Purpose : Retinitis pigmentosa (RP) is one of the most common degenerative diseases of the eye, characterized by primary rod photoreceptor death and degeneration, followed by secondary cone death. It can be caused by numerous mutations in over 200 genes, which limits the therapeutic impact of conventional gene therapy strategies. Nrl and Nr2e3 function in concert to activate a rod-specific gene transcription network and control rod differentiation and fate. Loss of function in either Nrl or Nr2e3 reprograms rods to a cone cell fate. In this study, we aim to develop a general therapeutic strategy for treatment of RP in a mutation or gene independent way.

Methods : We designed a gene therapy strategy using CRISPR/Cas9 mediated targeted inactivation of Nrl or Nr2e3 in the retina using adeno-associated virus (AAV) delivery. And then we investigated in vivo rod to cone reprogramming in two RP mice models. Electroretinography (ERG) responses were tested in eyes of live mice to measure the electrical activity of cone photoreceptors (photopic response), followed by T7E1 assay to test editing efficiency, qPCR and histology analysis to show gene expression and ONL thickness.
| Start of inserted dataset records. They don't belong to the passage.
import Summits.MatrixMultiplication.MatrixMultiplication.Theorems.AbelianSTPPCensusTAStatFDefs

/-!
# T_A static certificate, range `6780 … 6833` (t*-indexed linear checker with the k-member tree at `τ = 2371/1000`): kernel evaluation, the completeness of the bucket lists, volumes `3351 … 3400` (small volume chunks: the kernel recursion through the long low-`t` lists is bounded per theorem)

Cell mm-stpp (rung F-M1), tier T_A = «beat `2.371`, the record exponent (ADVXXZ'25 / DEK+26 rounded)»; checker in `AbelianSTPPCensusTAStatFDefs.lean`, table and bucket lists in `AbelianSTPPCensusTAStatFData.lean`
(pattern: theory g12's `AbelianSTPPCensusTAStatDDom*/DCk*.lean`).  `decide` with kernel reduction (standard axioms; no `native_decide`), `Elab.async false`;
consumed by `TAStatF.checkV_sound` / `TAStatF.domV_sound` / `TAStatF.m2V_sound` in the leaf `AbelianSTPPCensusLeafTA6833Closed.lean`.
WHAT THIS IS NOT: arithmetic on shape lists only; no statement about STPP families or `ω`.
-/

set_option linter.dupNamespace false
set_option autoImplicit false
set_option Elab.async false

namespace Summit.MatrixMultiplication.MatrixMultiplication.Theorems.TAStatF

set_option maxHeartbeats 0 in
/-- Completeness chunk: every sorted candidate shape of the volumes `3351 … 3400` lies in the list of the bucket of its `a·b` (454 shapes). [original] -/
theorem m2c3351 : TAStatF.m2V 50 3351 = true := by decide +kernel

end Summit.MatrixMultiplication.MatrixMultiplication.Theorems.TAStatF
Results : All eyes treated with AAV-gRNA/Cas9 exhibited significantly improved photopic b-wave values, which suggest improved cone function. qPCR showed that there was down-regulation of rod specific genes with concomitant upregulation of cone specific genes. Histology analysis of the AAV-gRNAs/Cas9 treated retinas showed preservation of a number of mCAR⁺ cells and led to significantly improved preservation of the ONL thickness, indicating AAV-gRNA/Cas9 treatment prevented photoreceptor cell degeneration.
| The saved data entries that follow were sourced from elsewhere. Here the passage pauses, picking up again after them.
import Mathlib
import Literature.Analysis.FluidPDE.CompressibleEulerImplosionArrivalWindow2
import Literature.Analysis.FluidPDE.CompressibleEulerImplosionSonicSeriesGrowthB
import Literature.Analysis.FluidPDE.CompressibleEulerImplosionSonicSeriesBall
import Summits.AtomisticToContinuum.HydrodynamicLimit.Theorems.ImplosionDichotomyDenseExcursionSonicPinnedProfileCentre

/-!
# The pinned BCG profile: certified sonic analyticity — clause (e) of `CavityTube` for the witness
# (crux `DenseExcursion`, line `sonic-cavity-renewal`, brick `sonic_analyticity_certified` of stub `stub_boxPackage`)

Helper file (`--supports stmt-AtomisticToContinuum-12586`) for the registered stub `stub_boxPackage` of the line
`sonic-cavity-renewal` (crux `Summit.AtomisticToContinuum.HydrodynamicLimit.Theses.ImplosionDichotomy.DenseExcursion`).
Re-run of `exists_pinnedProfile_centre_expansion` (`…SonicPinnedProfileCentreD`: all clauses of `exists_pinnedProfile_window2`,
the sonic scale `c ∈ [17/50, 23/50]`, the centre-series identification, clause (d) on `x ≤ −1/3`) adding, FOR THE SAME WITNESS,
the output of the r-uniform sonic-series engine (`Literature…SonicSeriesTM/TMCheck/CoeffWindow2(B)/SeriesMajorant/MajorantWindow2/
SeriesGrowth(B)/SeriesBall`):

* the identification `W = −(Wloc r + Zloc r)/2`, `S = (Wloc r − Zloc r)/6` on the WHOLE disc `|x| < 1/10` (orbit and series solve (1.8)
  there, agree near `0`, and the orbit is off the sonic lines for `x ≠ 0` — `D_W > 0` for `x < 0` because the orbit is the `P₀` trajectory —
  so `eqOn_of_field_local` applies on `(−1/10, 0)` and `(0, 1/10)`);
* CLAUSE (e) OF `CavityTube`: `a_m = −(w_m + z_m)/2`, `b_m = (w_m − z_m)/6` satisfy `|a_m|, |b_m| ≤ 10^m` (`m = 0`: the sonic values;
  `m ≥ 1`: `|w_m| + |z_m| ≤ 10^m/2`, `SW2.abs_w_add_abs_z_le`) and sum to `W`, `S` on `|x| < 1/10` — `sonic_analyticity_certified` (registered).

Sources: Buckmaster–Cao-Labora–Gómez-Serrano 2025, Thm 1.1, Props. 2.2–2.3, Prop. 2.5, Prop. 1.6, §6, App. B.
-/

noncomputable section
Conclusions : These results suggested that our approach could in situ reprogram rod to cone photoreceptors by inactivating Nrl or Nr2e3. It showed that an increase in cone like cells with concomitant preservation of both cone and rod photoreceptors and visual function in two RP models. Our approach shows promise for cellular reprogramming in preventing degeneration and preserving tissue and function, and points to a novel approach in treating human diseases in a gene and mutation independent manner.

This is an abstract that was submitted for the 2018 ARVO Annual Meeting, held in Honolulu, Hawaii, April 29 - May 3, 2018.